Case ID: so3d_221/html/1291-01.html
Source: Caselaw Access Project
Author: {"author": "WOLF, J.", "license": "Public Domain", "url": "https://static.case.law/"}
Date Created: 2024-08-24T03:29:51.129683

Tommy Allen KROLL, Appellant, v. STATE of Florida, Appellee.
    CASE NO. 1D16-2347
    District Court of Appeal of Florida, First District.
    Opinion filed July 20, 2017
    Andy Thomas, Public Defender, and A. Victoria Wiggins, Assistant Public Defender, Tallahassee, for Appellant.
    Pamela Jo Bondi, Attorney General, Kaitlin Weiss and Virginia Harris, Assistant Attorneys General, Tallahassee, for Appellee.
   WOLF, J.

Appellant challenges his convictions for burglary of an occupied dwelling and grand theft.
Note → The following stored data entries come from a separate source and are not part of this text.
import Summits.HodgeConjecture.HodgeConjecture.Theorems.R90S6LatticeInvPolarity   -- ★ p10 L1 F2 `qsInvolution_mem_glInt` (brings ★ L1 F1 `R90S6LatticeInvCalculus`: `relPos`, `relPos_eq_iff`, `relPos_eq_iff_latt`; ★ W9 `R90S6TwistedPolarity`: `mapGL_qsInvolution_stdLattice`)
import Summits.HodgeConjecture.HodgeConjecture.Theorems.R90S6GLCosetLattice       -- ★ W7-f `glCosetEquivLatt` (`GL_N(K) ⧸ GL_N(𝒪) ≃` framed lattices), `glCosetEquivLatt_apply_coe`
import Mathlib.GroupTheory.DoubleCoset
import HarnessLib

/-!
# R90 · S6 «Ch. 14.1–14.5 stable trace formula» — card J2′ (row E1.4.4.2.2, layer 1½): THE TWISTED SHELL ↔ LATTICE DICTIONARY
# `#{yK : y⁻¹ δ Θ(y) ∈ K ϖ^a K} = #{Λ : some frame h of Λ has h·ϖ^a·𝒪^N = δ·Λ^♯}` (`Theorems/R90S6TwistedShellLatticeDict.lean`)

The `GL_N` ∕ ε-twisted twin of ★ (J2) `R90.S6.ncard_quotient_shell_eq_ncard_selfDual_displaced` (W8-j, U(3) tree reading), for the twisted shell that
★ J1′ `R90.S6.epsOrbitalIntegral_indicator_quotientMeasure_eq_mul_ncard_shell` (`Theorems/R90S6TwistedOrbitalIndicatorCount.lean`) counts:
`Φ_ε(δ, 1_S; ν∕t) = ν(K) · #{q ∈ G ⧸ K : q.out⁻¹ δ ε(q.out) ∈ S}`.  Here `G = GL_N(K)` over a discretely valued field (`Valued K ℤᵐ⁰` + compatible
`ValuativeRel K`, uniformizing element `ϖ`, `𝒪 = 𝒪[K]` a DVR — the currency of ★ p10 L1 `R90S6LatticeInvCalculus` and ★ W7-f), `K = GL_N(𝒪) = glInt N K`,
`ε = Θ_σ = UnitaryGroup.qsInvolution σ` (the quasi-split involution `g ↦ w⁰ ᵗ(σg)⁻¹ w⁰`, ★ `U3LocalBruhatDecompositionProofs`), and `S = K ϖ^a K` a Cartan
shell (`a : Fin N → ℤ` ANTITONE — load-bearing: for unsorted `a` the shell `K ϖ^a K = K ϖ^{sort a} K` is inhabited while `relPos = sort a ≠ a`):

* §0 `twistedConj_mem_doubleCoset_iff` — the Cartan shell is invariant under twisted `K`-conjugation `g ↦ k g Θ(k)⁻¹` (J1′'s binder `hSK` at Hecke
  shells; uses ★ p10 `qsInvolution_mem_glInt`);
* §1 `inv_mul_mem_doubleCoset_iff_relPos_eq` (`g⁻¹g′ ∈ K ϖ^a K ⟺ relPos g g′ = a`) and its twisted reading
  **`inv_mul_mul_qsInvolution_mem_doubleCoset_iff_relPos`** (`q.out⁻¹ δ Θ(q.out) ∈ K ϖ^a K ⟺ relPos q.out (δ Θ q.out) = a`);
* §2 `latt_mul_qsInvolution` — `(δ Θ_σ g)·𝒪^N = δ·(g·𝒪^N)^♯` (★ W9-b `mapGL_qsInvolution_stdLattice` of R90-C14-p03 read through ★ `mapGL_latt` ∕ `latt_one`;
  the twisted polar `P_δ Λ = δ·Λ^♯` of row E1.4.3.1.2);
* §3 HEAD **`ncard_twistedShell_eq_ncard_latt_relPos_dual`** —
  `#{q ∈ GL_N(K) ⧸ GL_N(𝒪) : q.out⁻¹ δ Θ(q.out) ∈ K ϖ^a K} = #{Λ = g·𝒪^N : ∃ h, h·𝒪^N = Λ ∧ h·ϖ^a·𝒪^N = δ·Λ^♯}` (`Set.ncard`, both sides `0` together when infinite),
  transported along ★ W7-f `glCosetEquivLatt` (`qK ↦ q.out·𝒪^N`); the right side is the LATTICE predicate of ★ `relPos_eq_iff_latt` at the pair `(Λ, P_δ Λ)`.

With J1′ (orbital integral → coset count) and this file (coset count → lattice count), the unfolded twisted orbital integral
`TO_δ(1_{Kϖ^aK}) = ν(K) · #{Λ : inv(Λ, δ·Λ^♯) = a}` is a statement about `𝒪`-lattices in given relative position to their `δ`-twisted dual — the input
that row E1.4.4.2.2 layer 2 (apartment ∕ tube counts on the `GL₃` lattice complex) evaluates ([Kottwitz1986BaseChangeUnits] §1 pp. 239–242, §3).

Cell `hodgecm-mathlib`, crux H413 (`stmt-HodgeConjecture-24833`), route of record `HCCMUnconditional`; programme R90-TF, section S6 (base `R90-C14`,
dealer R90-C14-plan (g2), card J2′ 2026-09-05T00:24:59Z), seat R90-C14-p08 (g0).  Lane `--kind proof --supports stmt-HodgeConjecture-24833 --as helper`;
THEOREMS ONLY over ★ `Theorems` ∕ Literature carriers (no definition, no instance, no notation, no named fact, no kit, no `sorry`).
HONEST LABEL: dictionary lemma, count-neutral until E1.4.4.2.3 consumes it; proves no printed global statement, discharges no citation; HC_CM is proved only
modulo the 7 printed citations (2 remaining named inputs: hLiu418 = stmt-HodgeConjecture-24832, h413 = stmt-HodgeConjecture-24833) until rung 0 closes.

## References
* [Kottwitz1986BaseChangeUnits] R. E. Kottwitz, *Base change for unit elements of Hecke algebras*, Compositio Math. 60 (1986): §1 pp. 239–242 (`X_L`, the
  twisted action `g K_L ↦ δ σ(g) K_L`, «inv»), §3.
* [Macdonald1995] I. G. Macdonald, *Symmetric Functions and Hall Polynomials*, 2nd ed. (1995): Ch. V §2 (2.2)–(2.6) (relative position of lattices,
  `G ∕ K` = lattices).
* [Rogawski1990] J. D. Rogawski, *Automorphic Representations of Unitary Groups in Three Variables* (1990): §1.9–§1.10 pp. 8–9 (`Θ`, `w⁰`), §4.10 p. 57.
-/

set_option autoImplicit false
-- the mandated namespace repeats the single-problem summit's segment (`HodgeConjecture.HodgeConjecture`)
set_option linter.dupNamespace false

noncomputable section

open scoped Valued WithZero Matrix MatrixGroups Pointwise
open Literature.NumberTheory.Automorphic Literature.NumberTheory.Automorphic.HermitianLattice Literature.NumberTheory.Automorphic.UnitaryLatticeTree

namespace Summit.HodgeConjecture.HodgeConjecture.R90.S6

/-! ## §0 The Cartan shell `K d K` is invariant under twisted `K`-conjugation -/

section Shell

variable {K : Type*} [Field K] [Valued K ℤᵐ⁰] [ValuativeRel K] [(Valued.v : Valuation K ℤᵐ⁰).Compatible] {σ : K →+* K} {N : ℕ}

omit [Valued K ℤᵐ⁰] [(Valued.v : Valuation K ℤᵐ⁰).Compatible] in
/-- A double coset `K d K` (`K = GL_N(𝒪)`) is bi-`K`-invariant: `x g y ∈ K d K ↔ g ∈ K d K` for `x, y ∈ K`. [cite: Macdonald1995, Ch. V §2 (2.6)] -/
theorem mul_mul_mem_doubleCoset_iff (d : GL (Fin N) K) {x y : GL (Fin N) K} (hx : x ∈ glInt N K) (hy : y ∈ glInt N K) (g : GL (Fin N) K) :
    x * g * y ∈ (glInt N K : Set (GL (Fin N) K)) * {d} * (glInt N K : Set (GL (Fin N) K)) ↔
      g ∈ (glInt N K : Set (GL (Fin N) K)) * {d} * (glInt N K : Set (GL (Fin N) K)) := by
  change x * g * y ∈ DoubleCoset.doubleCoset d (glInt N K : Set (GL (Fin N) K)) (glInt N K) ↔
    g ∈ DoubleCoset.doubleCoset d (glInt N K : Set (GL (Fin N) K)) (glInt N K)
  rw [DoubleCoset.mem_doubleCoset, DoubleCoset.mem_doubleCoset]
  constructor
  · rintro ⟨k₁, hk₁, k₂, hk₂, e⟩
    refine ⟨x⁻¹ * k₁, (glInt N K).mul_mem ((glInt N K).inv_mem hx) hk₁, k₂ * y⁻¹, (glInt N K).mul_mem hk₂ ((glInt N K).inv_mem hy), ?_⟩
    calc g = x⁻¹ * (x * g * y) * y⁻¹ := by group
      _ = x⁻¹ * k₁ * d * (k₂ * y⁻¹) := by rw [e]; group
  · rintro ⟨k₁, hk₁, k₂, hk₂, rfl⟩
    exact ⟨x * k₁, (glInt N K).mul_mem hx hk₁, k₂ * y, (glInt N K).mul_mem hk₂ hy, by group⟩

/-- **J1′'s binder `hSK` at the Hecke shells**: for `σ` valuation-preserving (so `Θ_σ(GL_N(𝒪)) ⊆ GL_N(𝒪)`, ★ `qsInvolution_mem_glInt`), the double coset
`GL_N(𝒪)·d·GL_N(𝒪)` is invariant under the twisted `GL_N(𝒪)`-conjugation `g ↦ k g Θ_σ(k)⁻¹`. [cite: Kottwitz1986BaseChangeUnits, §1 p. 239] -/
theorem twistedConj_mem_doubleCoset_iff (hvσ : ∀ a, Valued.v (σ a) = Valued.v a) (d : GL (Fin N) K) :
    ∀ k : GL (Fin N) K, k ∈ glInt N K → ∀ g : GL (Fin N) K,
      k * g * (UnitaryGroup.qsInvolution σ k)⁻¹ ∈ (glInt N K : Set (GL (Fin N) K)) * {d} * (glInt N K : Set (GL (Fin N) K)) ↔
        g ∈ (glInt N K : Set (GL (Fin N) K)) * {d} * (glInt N K : Set (GL (Fin N) K)) :=
  fun _ hk g => mul_mul_mem_doubleCoset_iff d hk ((glInt N K).inv_mem (qsInvolution_mem_glInt hvσ hk)) g

end Shell

/-! ## §1 Shell membership ⟷ relative position -/

section RelPos

variable {K : Type*} [Field K] [Valued K ℤᵐ⁰] [ValuativeRel K] [(Valued.v : Valuation K ℤᵐ⁰).Compatible] {σ : K →+* K} {N : ℕ}
  [IsDiscreteValuationRing (ValuativeRel.valuation K).integer] {ϖ : K} (hϖ : IsUniformizingElement ϖ)
include hϖ

omit [Valued K ℤᵐ⁰] [(Valued.v : Valuation K ℤᵐ⁰).Compatible] in
/-- **`g⁻¹g′ ∈ GL_N(𝒪)·ϖ^a·GL_N(𝒪) ⟺ relPos hϖ g g′ = a`** for an ANTITONE exponent vector `a` (★ `relPos_eq_iff`, the `∃ k₁ k₂` form, read as membership in
the pointwise product set `K·{ϖ^a}·K` = Mathlib `DoubleCoset.doubleCoset`). [cite: Macdonald1995, Ch. V §2 (2.2), (2.6)] -/
theorem inv_mul_mem_doubleCoset_iff_relPos_eq {a : Fin N → ℤ} (ha : Antitone a) (g g' : GL (Fin N) K) :
    g⁻¹ * g' ∈ (glInt N K : Set (GL (Fin N) K)) * {zpowDiagGL hϖ.ne_zero a} * (glInt N K : Set (GL (Fin N) K)) ↔ relPos hϖ g g' = a := by
  change g⁻¹ * g' ∈ DoubleCoset.doubleCoset (zpowDiagGL hϖ.ne_zero a) (glInt N K : Set (GL (Fin N) K)) (glInt N K) ↔ _
  rw [DoubleCoset.mem_doubleCoset, relPos_eq_iff]
  constructor
  · rintro ⟨k₁, hk₁, k₂, hk₂, e⟩
    refine ⟨ha, k₁⁻¹, (glInt N K).inv_mem hk₁, k₂⁻¹, (glInt N K).inv_mem hk₂, ?_⟩
    rw [e]
    group
  · rintro ⟨-, k₁, hk₁, k₂, hk₂, e⟩
    refine ⟨k₁⁻¹, (glInt N K).inv_mem hk₁, k₂⁻¹, (glInt N K).inv_mem hk₂, ?_⟩
    rw [← e]
    group

omit [Valued K ℤᵐ⁰] [(Valued.v : Valuation K ℤᵐ⁰).Compatible] in
/-- **THE TWISTED SHELL CONDITION AS A RELATIVE POSITION**: for `q ∈ GL_N(K) ⧸ GL_N(𝒪)`, `δ ∈ GL_N(K)` and `a` antitone,
`q.out⁻¹ · δ · Θ_σ(q.out) ∈ GL_N(𝒪)·ϖ^a·GL_N(𝒪) ⟺ relPos hϖ q.out (δ Θ_σ q.out) = a` — the predicate counted by ★ J1′
`epsOrbitalIntegral_indicator_quotientMeasure_eq_mul_ncard_shell` at `S = K ϖ^a K`, `ε = Θ_σ` (the `∃ k₁ k₂`∕lattice-frame twin is ★ W9-c
`R90.S6.twistedRelPosition_iff_mem_doubleCoset`, R90-C14-p10). [cite: Kottwitz1986BaseChangeUnits, §1 p. 240] [cite: Macdonald1995, Ch. V §2 (2.6)] -/
theorem inv_mul_mul_qsInvolution_mem_doubleCoset_iff_relPos {a : Fin N → ℤ} (ha : Antitone a) (δ : GL (Fin N) K)
    (q : GL (Fin N) K ⧸ glInt N K) :
    q.out⁻¹ * δ * UnitaryGroup.qsInvolution σ q.out ∈
        (glInt N K : Set (GL (Fin N) K)) * {zpowDiagGL hϖ.ne_zero a} * (glInt N K : Set (GL (Fin N) K)) ↔
      relPos hϖ q.out (δ * UnitaryGroup.qsInvolution σ q.out) = a := by
  rw [show q.out⁻¹ * δ * UnitaryGroup.qsInvolution σ q.out = q.out⁻¹ * (δ * UnitaryGroup.qsInvolution σ q.out) from
    mul_assoc _ _ _]
  exact inv_mul_mem_doubleCoset_iff_relPos_eq hϖ ha q.out _

end RelPos

/-! ## §2 The twisted polar of a framed lattice: `(δ Θ_σ g)·𝒪^N = δ·(g·𝒪^N)^♯` -/

section Polar

variable {K : Type*} [Field K] [Valued K ℤᵐ⁰] {σ : K →+* K} {N : ℕ}

/-- **`latt (δ Θ_σ g) = δ·(latt g)^♯`** — the coset `(δ Θ_σ g)·GL_N(𝒪)` is the twisted polar `P_δ Λ = δ·Λ^♯` of `Λ = g·𝒪^N` (`^♯` the `J₀ = w⁰`-dual): ★ W9-b
`mapGL_qsInvolution_stdLattice` (`Θ_σ(g)·𝒪^N = (g·𝒪^N)^♯`, R90-C14-p03) read through ★ `latt_one` ∕ ★ `mapGL_latt`.
[cite: Kottwitz1986BaseChangeUnits, §1 p. 240] [cite: Rogawski1990, §1.9–§1.10 pp. 8–9] -/
theorem latt_mul_qsInvolution (hvσ : ∀ a, Valued.v (σ a) = Valued.v a) (δ g : GL (Fin N) K) :
    latt ((δ * UnitaryGroup.qsInvolution σ g : GL (Fin N) K) : Matrix (Fin N) (Fin N) K) =
      mapGL δ (dualLatt σ ((StdForm.antidiagonal N).over K) (latt ((g : GL (Fin N) K) : Matrix (Fin N) (Fin N) K))) := by
  have h := mapGL_qsInvolution_stdLattice hvσ g
  rw [← latt_one, ← Units.val_one, mapGL_latt, mapGL_latt, mul_one, mul_one] at h
  rw [← mapGL_latt, h]

end Polar

/-! ## §3 The count: twisted shell cosets ⟷ lattices in position `a` to their twisted polar -/

section Count

variable {K : Type*} [Field K] [Valued K ℤᵐ⁰] [ValuativeRel K] [(Valued.v : Valuation K ℤᵐ⁰).Compatible] {σ : K →+* K} {N : ℕ}
  [IsDiscreteValuationRing (ValuativeRel.valuation K).integer] {ϖ : K} (hϖ : IsUniformizingElement ϖ)
include hϖ

/-- **J2′ HEAD — THE TWISTED SHELL ↔ LATTICE DICTIONARY.**  For `σ` valuation-preserving, `δ ∈ GL_N(K)` and an antitone `a : Fin N → ℤ`:
`#{q ∈ GL_N(K) ⧸ GL_N(𝒪) : q.out⁻¹ δ Θ_σ(q.out) ∈ GL_N(𝒪)·ϖ^a·GL_N(𝒪)} = #{Λ = g·𝒪^N : ∃ h, h·𝒪^N = Λ ∧ h·ϖ^a·𝒪^N = δ·Λ^♯}` (`Set.ncard`; the right side is the
LATTICE predicate «`inv(Λ, P_δ Λ) = a`» of ★ `relPos_eq_iff_latt` at the pair `(Λ, δ·Λ^♯)`).  Transport along ★ W7-f `glCosetEquivLatt` (`qK ↦ q.out·𝒪^N`):
pointwise `q.out⁻¹ δ Θ(q.out) ∈ Kϖ^aK ⟺ relPos q.out (δ Θ q.out) = a` (§1) `⟺ ∃ h, latt h = latt q.out ∧ latt (h ϖ^a) = latt (δ Θ q.out)` (★ `relPos_eq_iff_latt`)
and `latt (δ Θ q.out) = δ·(latt q.out)^♯` (§2), `latt q.out = glCosetEquivLatt q`.  With ★ J1′: `TO_δ(1_{Kϖ^aK}) = ν(K) · #{Λ : inv(Λ, δ·Λ^♯) = a}`.
[cite: Kottwitz1986BaseChangeUnits, §1 pp. 239–242] [cite: Macdonald1995, Ch. V §2 (2.6)] -/
theorem ncard_twistedShell_eq_ncard_latt_relPos_dual (hvσ : ∀ a, Valued.v (σ a) = Valued.v a) {a : Fin N → ℤ} (ha : Antitone a)
    (δ : GL (Fin N) K) :
    {q : GL (Fin N) K ⧸ glInt N K |
        q.out⁻¹ * δ * UnitaryGroup.qsInvolution σ q.out ∈
          (glInt N K : Set (GL (Fin N) K)) * {zpowDiagGL hϖ.ne_zero a} * (glInt N K : Set (GL (Fin N) K))}.ncard =
      {M : {M : Submodule 𝒪[K] (Fin N → K) // ∃ g : GL (Fin N) K, M = latt (g : Matrix (Fin N) (Fin N) K)} |
        ∃ h : GL (Fin N) K, latt (h : Matrix (Fin N) (Fin N) K) = M.1 ∧
          latt ((h * zpowDiagGL hϖ.ne_zero a : GL (Fin N) K) : Matrix (Fin N) (Fin N) K) =
            mapGL δ (dualLatt σ ((StdForm.antidiagonal N).over K) M.1)}.ncard := by
  refine Set.ncard_congr' (glCosetEquivLatt.subtypeEquiv fun q => ?_)
  -- pointwise: the shell condition at `q.out` ⟷ the lattice predicate at `q.out·𝒪^N = glCosetEquivLatt q`
  have hq : ((glCosetEquivLatt q : {M : Submodule 𝒪[K] (Fin N → K) // ∃ g : GL (Fin N) K, M = latt (g : Matrix (Fin N) (Fin N) K)}) :
      Submodule 𝒪[K] (Fin N → K)) = latt ((q.out : GL (Fin N) K) : Matrix (Fin N) (Fin N) K) := by
    conv_lhs => rw [← QuotientGroup.out_eq' q]
    exact glCosetEquivLatt_apply_coe q.out
  change q.out⁻¹ * δ * UnitaryGroup.qsInvolution σ q.out ∈
      (glInt N K : Set (GL (Fin N) K)) * {zpowDiagGL hϖ.ne_zero a} * (glInt N K : Set (GL (Fin N) K)) ↔
    ∃ h : GL (Fin N) K, latt (h : Matrix (Fin N) (Fin N) K) =
        ((glCosetEquivLatt q : {M : Submodule 𝒪[K] (Fin N → K) // ∃ g : GL (Fin N) K, M = latt (g : Matrix (Fin N) (Fin N) K)}) :
          Submodule 𝒪[K] (Fin N → K)) ∧
      latt ((h * zpowDiagGL hϖ.ne_zero a : GL (Fin N) K) : Matrix (Fin N) (Fin N) K) =
        mapGL δ (dualLatt σ ((StdForm.antidiagonal N).over K)
          ((glCosetEquivLatt q : {M : Submodule 𝒪[K] (Fin N → K) // ∃ g : GL (Fin N) K, M = latt (g : Matrix (Fin N) (Fin N) K)}) :
            Submodule 𝒪[K] (Fin N → K)))
  rw [hq, inv_mul_mul_qsInvolution_mem_doubleCoset_iff_relPos hϖ ha δ q, relPos_eq_iff_latt hϖ, ← latt_mul_qsInvolution hvσ δ q.out]
  exact ⟨fun h => h.2, fun h => ⟨ha, h⟩⟩

end Count

end Summit.HodgeConjecture.HodgeConjecture.R90.S6

end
We agree with appellant that the trial court erred in admitting Williams Rule evidence that he committed a burglary of a different residence because that evidence became a feature of the trial. See Cannon v. State, 51 So.3d 1261, 1262 (Fla. 1st DCA 2011). We also accept the State’s concession that the Williams Rule evidence should not have been admitted because the facts of the collateral crime and the underlying crime were not sufficiently similar, and the points of similarity did not have a special character, nor were they so unusual as to point to appellant. See Drake v. State, 400 So.2d 1217, 1219 (Fla. 1981). The error in admitting the Williams Rule evidence was not harmless. Thus, we REVERSE.

ROWE and KELSEY, JJ., CONCUR.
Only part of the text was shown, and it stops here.